- _TRY IT_
Every line from the one with "obtain ⟨cμ, K, hcμ, hK, hrel⟩" to the one with "-- LHS: the", including those two, is to be copied exactly; all other lines of the entries below are left out.

- _EXCERPTED RECORDS_

/-- **THE FOUR-TERM FORMULA IN RANK ONE, ON THE PACKAGE CLAUSES.**  For the M1 datum and its pinned package: `∫_X Λ¹E(f_z^φ)·conj Λ¹E(f_{z′}^φ) dμ` equals the four-term expression of
★ `hB_of_perPoint_families_off_countable`'s letter `h4` with `V := ℂ`, `v := 1`, `M w := qc default w • id`, `κ` the idelic bracket constant and `m := ‖[φ|_K]‖²` — ★ B2 at level `1` on
`D₁ := {1 < Re}` with the `L²`-classes of the truncations and the model section `ψ(w) = qc(w)•[φ|_K]`. [cite: MoeglinWaldspurger1995, IV.2.3] [cite: Arthur1980TraceFormulaII, §4] -/
theorem fourTerm_rankOne_of_package_m1_cm_two
    (μ : Measure (quasiSplit (↥(maximalRealSubfield L)) L (IsCMField.complexConj L) 2).automorphicQuotient) [(quasiSplit (↥(maximalRealSubfield L)) L (IsCMField.complexConj L) 2).IsAutomorphicMeasure μ]
    (νG : Measure (quasiSplit (↥(maximalRealSubfield L)) L (IsCMField.complexConj L) 2).Adelic) [νG.IsHaarMeasure] [νG.IsInvInvariant]
    (μK : Measure ↥((standardMaximalCompactGL 2 L).comap (adelicVal (↥(maximalRealSubfield L)) L (IsCMField.complexConj L) 2 ((StdForm.antidiagonal 2).over L)) : Subgroup (quasiSplit (↥(maximalRealSubfield L)) L (IsCMField.complexConj L) 2).Adelic)) [μK.IsHaarMeasure]
    (νI : Measure (AdeleRing (𝓞 L) L)ˣ) [νI.IsHaarMeasure]
    {𝓕I : Set (AdeleRing (𝓞 L) L)ˣ} (h𝓕I : IsIdeleClassDomain L 𝓕I)
    (ν : Measure ↥(adelicUnipotent (↥(maximalRealSubfield L)) L (IsCMField.complexConj L) 2)) [ν.IsHaarMeasure]
    {𝓕 : Set ↥(adelicUnipotent (↥(maximalRealSubfield L)) L (IsCMField.complexConj L) 2)} (h𝓕N : IsFundamentalDomain ↥(rationalUnipotent (↥(maximalRealSubfield L)) L (IsCMField.complexConj L) 2) 𝓕 ν) (h𝓕1 : ν 𝓕 = 1)
    (h𝓕c : IsCompact (closure 𝓕))
    {β : (quasiSplit (↥(maximalRealSubfield L)) L (IsCMField.complexConj L) 2).Adelic → ℝ≥0∞} (hβ : IsCoveringWeight ↥((arithmeticBorel (↥(maximalRealSubfield L)) L (IsCMField.complexConj L) 2).map (quasiSplit (↥(maximalRealSubfield L)) L (IsCMField.complexConj L) 2).arithmeticSubgroup.subtype) β)
    {χ : HeckeCharacter L} (hχ : χ.IsUnitary) (hρ : ∀ r : ℝ≥0ˣ, χ (posRealIdele L r) = 1) (hsd : reflectChar (IsCMField.complexConj L) χ = χ)
    {φ : (quasiSplit (↥(maximalRealSubfield L)) L (IsCMField.complexConj L) 2).Adelic → ℂ} (hφV : φ ∈ chiSectionSpace χ ((standardMaximalCompactGL 2 L).comap (adelicVal (↥(maximalRealSubfield L)) L (IsCMField.complexConj L) 2 ((StdForm.antidiagonal 2).over L)) : Subgroup (quasiSplit (↥(maximalRealSubfield L)) L (IsCMField.complexConj L) 2).Adelic) (fun _ => 1)) (hφc : Continuous φ) {Mφ : ℝ} (hφM : ∀ x, ‖φ x‖ ≤ Mφ)
    (hφinf : ∀ a : arch (↥(maximalRealSubfield L)) L (IsCMField.complexConj L) 2 ((StdForm.antidiagonal 2).over L), φ (archToAdelic (↥(maximalRealSubfield L)) L (IsCMField.complexConj L) 2 _ a) = φ 1)
    {q qc : Unit → ℂ → ℂ}
    (hqφ : ∀ z : ℂ, 1 < z.re → (∑ j, q j z • φ) = ((((ν 𝓕).toReal⁻¹ : ℝ)) : ℂ) • (fun g : (quasiSplit (↥(maximalRealSubfield L)) L (IsCMField.complexConj L) 2).Adelic => (∫ v : ↥(adelicUnipotent (↥(maximalRealSubfield L)) L (IsCMField.complexConj L) 2), flatSectionU φ z ((quasiSplit (↥(maximalRealSubfield L)) L (IsCMField.complexConj L) 2).toAdelic (weylLongU ((IsCMField.complexConj L : L ≃ₐ[↥(maximalRealSubfield L)] L) : L →+* L) (rfl : (StdForm.antidiagonal 2).over L = (StdForm.antidiagonal 2).over L)) * ((v : (quasiSplit (↥(maximalRealSubfield L)) L (IsCMField.complexConj L) 2).Adelic) * g)) ∂ν) * (((borelHeight g : ℝ) : ℂ) ^ (z - 1))))
    (hqcq : ∀ j (z : ℂ), 1 < z.re → qc j z = q j z)
    (φK : Lp ℂ 2 μK) (hφK : ((φK : Lp ℂ 2 μK) : _ → ℂ) =ᵐ[μK] fun k => φ (k : (quasiSplit (↥(maximalRealSubfield L)) L (IsCMField.complexConj L) 2).Adelic)) :
    ∃ cμ K : ℝ, 0 < cμ ∧ 0 < K ∧ ∀ z z' : ℂ, 1 < z'.re → z'.re < z.re →
      ∫ x, (quasiSplit (↥(maximalRealSubfield L)) L (IsCMField.complexConj L) 2).quotFun (truncation ν 𝓕 1 (eisensteinSeriesU (flatSectionU φ z))) x *
          conj ((quasiSplit (↥(maximalRealSubfield L)) L (IsCMField.complexConj L) 2).quotFun (truncation ν 𝓕 1 (eisensteinSeriesU (flatSectionU φ z'))) x) ∂μ =
      ((cμ : ℝ) : ℂ) * (((K : ℝ) : ℂ) *
        ((((((1 : ℝ≥0) : ℝ) : ℝ) : ℂ) ^ (z + conj z' - 1) / (z + conj z' - 1)) * ((((∫ x in {x : (AdeleRing (𝓞 L) L)ˣ | (IdeleClassGroup.ideleNorm L x : ℝ) ≤ 1} ∩ 𝓕I, (IdeleClassGroup.ideleNorm L x : ℝ) ∂νI) : ℝ) : ℂ) * (((‖φK‖ ^ 2 : ℝ) : ℂ) * ⟪(fun _ : Unit => (1 : ℂ)) (), (fun _ : Unit => (1 : ℂ)) ()⟫_ℂ))
          + (((((1 : ℝ≥0) : ℝ) : ℝ) : ℂ) ^ (z - conj z') / (z - conj z')) * ((((∫ x in {x : (AdeleRing (𝓞 L) L)ˣ | (IdeleClassGroup.ideleNorm L x : ℝ) ≤ 1} ∩ 𝓕I, (IdeleClassGroup.ideleNorm L x : ℝ) ∂νI) : ℝ) : ℂ) * (((‖φK‖ ^ 2 : ℝ) : ℂ) * ⟪(fun w : ℂ => qc default w • (LinearMap.id : ℂ →ₗ[ℂ] ℂ)) z' ((fun _ : Unit => (1 : ℂ)) ()), (fun _ : Unit => (1 : ℂ)) ()⟫_ℂ))
          - (((((1 : ℝ≥0) : ℝ) : ℝ) : ℂ) ^ (-(z - conj z')) / (z - conj z')) * ((((∫ x in {x : (AdeleRing (𝓞 L) L)ˣ | (IdeleClassGroup.ideleNorm L x : ℝ) ≤ 1} ∩ 𝓕I, (IdeleClassGroup.ideleNorm L x : ℝ) ∂νI) : ℝ) : ℂ) * (((‖φK‖ ^ 2 : ℝ) : ℂ) * ⟪(fun _ : Unit => (1 : ℂ)) (), (fun w : ℂ => qc default w • (LinearMap.id : ℂ →ₗ[ℂ] ℂ)) z ((fun _ : Unit => (1 : ℂ)) ())⟫_ℂ))
          - (((((1 : ℝ≥0) : ℝ) : ℝ) : ℂ) ^ (-(z + conj z' - 1)) / (z + conj z' - 1)) * ((((∫ x in {x : (AdeleRing (𝓞 L) L)ˣ | (IdeleClassGroup.ideleNorm L x : ℝ) ≤ 1} ∩ 𝓕I, (IdeleClassGroup.ideleNorm L x : ℝ) ∂νI) : ℝ) : ℂ) * (((‖φK‖ ^ 2 : ℝ) : ℂ) * ⟪(fun w : ℂ => qc default w • (LinearMap.id : ℂ →ₗ[ℂ] ℂ)) z' ((fun _ : Unit => (1 : ℂ)) ()), (fun w : ℂ => qc default w • (LinearMap.id : ℂ →ₗ[ℂ] ℂ)) z ((fun _ : Unit => (1 : ℂ)) ())⟫_ℂ)))) := by
  classical
  have h1r : ((((ν 𝓕).toReal⁻¹ : ℝ)) : ℂ) = 1 := by rw [h𝓕1, ENNReal.toReal_one, inv_one, Complex.ofReal_one]
  have hφχ : IsChiSection χ φ := isChiSection_of_mem hφV
  -- the `L²`-classes of the truncations at level 1 on the tube (★ `memLp_quotFun_truncation_…`, with `hdec` ← ★ `hdec_maximalLevel_cm_two`)
  have hdec := hdec_maximalLevel_cm_two L ν h𝓕N h𝓕c hχ hφV hφc hφM hφinf
  have hmem : ∀ z : ℂ, 1 < z.re → MemLp ((quasiSplit (↥(maximalRealSubfield L)) L (IsCMField.complexConj L) 2).quotFun (truncation ν 𝓕 1 (eisensteinSeriesU (flatSectionU φ z)))) 2 μ := by
    intro z hz
    obtain ⟨M₁, hM₁⟩ := hdec 1 le_rfl z hz
    exact memLp_quotFun_truncation_eisensteinSeriesU_flatSectionU_cm_two L ν h𝓕N le_rfl hz hφc hφM hφχ.toAdelic_mul hM₁ μ 2
  -- the family `F` and its tube identity
  obtain ⟨F, hF⟩ : ∃ F : ℂ → Lp ℂ 2 μ, ∀ z : ℂ, ∀ hz : 1 < z.re, F z = (hmem z hz).toLp _ :=
    ⟨fun z => if hz : 1 < z.re then (hmem z hz).toLp _ else 0, fun z hz => dif_pos hz⟩
  have hFtube : ∀ z ∈ {z : ℂ | 1 < z.re}, 1 < z.re → ((F z : Lp ℂ 2 μ) : (quasiSplit (↥(maximalRealSubfield L)) L (IsCMField.complexConj L) 2).automorphicQuotient → ℂ) =ᵐ[μ]
      (quasiSplit (↥(maximalRealSubfield L)) L (IsCMField.complexConj L) 2).quotFun (truncation ν 𝓕 1 (eisensteinSeriesU (flatSectionU φ z))) := fun z _ hz => by
    rw [hF z hz]
    exact MemLp.coeFn_toLp _
  -- the model section `ψ(z) = qc(z)•[φ|_K]` and its tube identity
  have hψtube : ∀ z ∈ {z : ℂ | 1 < z.re}, 1 < z.re → (((qc default z • φK : Lp ℂ 2 μK)) : _ → ℂ) =ᵐ[μK] fun k => (fun g : (quasiSplit (↥(maximalRealSubfield L)) L (IsCMField.complexConj L) 2).Adelic => (∫ v : ↥(adelicUnipotent (↥(maximalRealSubfield L)) L (IsCMField.complexConj L) 2), flatSectionU φ z ((quasiSplit (↥(maximalRealSubfield L)) L (IsCMField.complexConj L) 2).toAdelic (weylLongU ((IsCMField.complexConj L : L ≃ₐ[↥(maximalRealSubfield L)] L) : L →+* L) (rfl : (StdForm.antidiagonal 2).over L = (StdForm.antidiagonal 2).over L)) * ((v : (quasiSplit (↥(maximalRealSubfield L)) L (IsCMField.complexConj L) 2).Adelic) * g)) ∂ν) * ((borelHeight g : ℝ) : ℂ) ^ (z - 1)) (k : (quasiSplit (↥(maximalRealSubfield L)) L (IsCMField.complexConj L) 2).Adelic) := by
    intro z _ hz
    filter_upwards [Lp.coeFn_smul (qc default z) φK, hφK] with k hk hφk
    rw [hk, Pi.smul_apply, hφk, smul_eq_mul]
    have happ := congrFun (hqφ z hz) (k : (quasiSplit (↥(maximalRealSubfield L)) L (IsCMField.complexConj L) 2).Adelic)
    rw [Finset.sum_apply, Pi.smul_apply, h1r, one_smul] at happ
    simp only [Pi.smul_apply, smul_eq_mul, Fintype.sum_unique] at happ
    rw [← hqcq default z hz] at happ
    exact happ
  -- ★ B2 at level 1 on `D₁ := {1 < Re}`
  obtain ⟨cμ, K, hcμ, hK, hrel⟩ := inner_truncatedFamily_eq_fourTerm_chi_model_cm_two L μ νG μK νI h𝓕I ν h𝓕N h𝓕1 h𝓕c hβ (le_refl (1 : ℝ≥0)) hχ hρ hφc hφχ hφM hφc hφχ hφM
    (hdec 1 le_rfl) F F hFtube hFtube hsd φK φK hφK hφK (fun z => qc default z • φK) (fun z => qc default z • φK) hψtube hψtube
  refine ⟨cμ, K, hcμ, hK, fun z z' hz' hzz' => ?_⟩
  have hz : 1 < z.re := hz'.trans hzz'
  -- LHS: the `L²` inner product is the raw integral
  have hL : ⟪F z', F z⟫_ℂ = ∫ x, (quasiSplit (↥(maximalRealSubfield L)) L (IsCMField.complexConj L) 2).quotFun (truncation ν 𝓕 1 (eisensteinSeriesU (flatSectionU φ z))) x *
      conj ((quasiSplit (↥(maximalRealSubfield L)) L (IsCMField.complexConj L) 2).quotFun (truncation ν 𝓕 1 (eisensteinSeriesU (flatSectionU φ z'))) x) ∂μ := by
    rw [MeasureTheory.L2.inner_def]
    refine integral_congr_ae ?_
    filter_upwards [hFtube z hz hz, hFtube z' hz' hz'] with x hx hx'
    rw [RCLike.inner_apply', hx, hx', mul_comm]
  rw [← hL, hrel z hz z' hz' hz' hzz']
  -- RHS: the rank-one brackets
  have hκφ : ⟪φK, φK⟫_ℂ = (((‖φK‖ ^ 2 : ℝ)) : ℂ) := by
    have h := real_mul_inner_self 1 1 φK
    simp only [one_mul, Complex.ofReal_one] at h
    exact h
  simp only [LinearMap.smul_apply, LinearMap.id_coe, id_eq, inner_smul_left, inner_smul_right, RCLike.inner_apply', map_one, mul_one, one_mul, hκφ]
  push_cast
  ring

- _EXERCISE SOLUTION_
  obtain ⟨cμ, K, hcμ, hK, hrel⟩ := inner_truncatedFamily_eq_fourTerm_chi_model_cm_two L μ νG μK νI h𝓕I ν h𝓕N h𝓕1 h𝓕c hβ (le_refl (1 : ℝ≥0)) hχ hρ hφc hφχ hφM hφc hφχ hφM
    (hdec 1 le_rfl) F F hFtube hFtube hsd φK φK hφK hφK (fun z => qc default z • φK) (fun z => qc default z • φK) hψtube hψtube
  refine ⟨cμ, K, hcμ, hK, fun z z' hz' hzz' => ?_⟩
  have hz : 1 < z.re := hz'.trans hzz'
  -- LHS: the `L²` inner product is the raw integral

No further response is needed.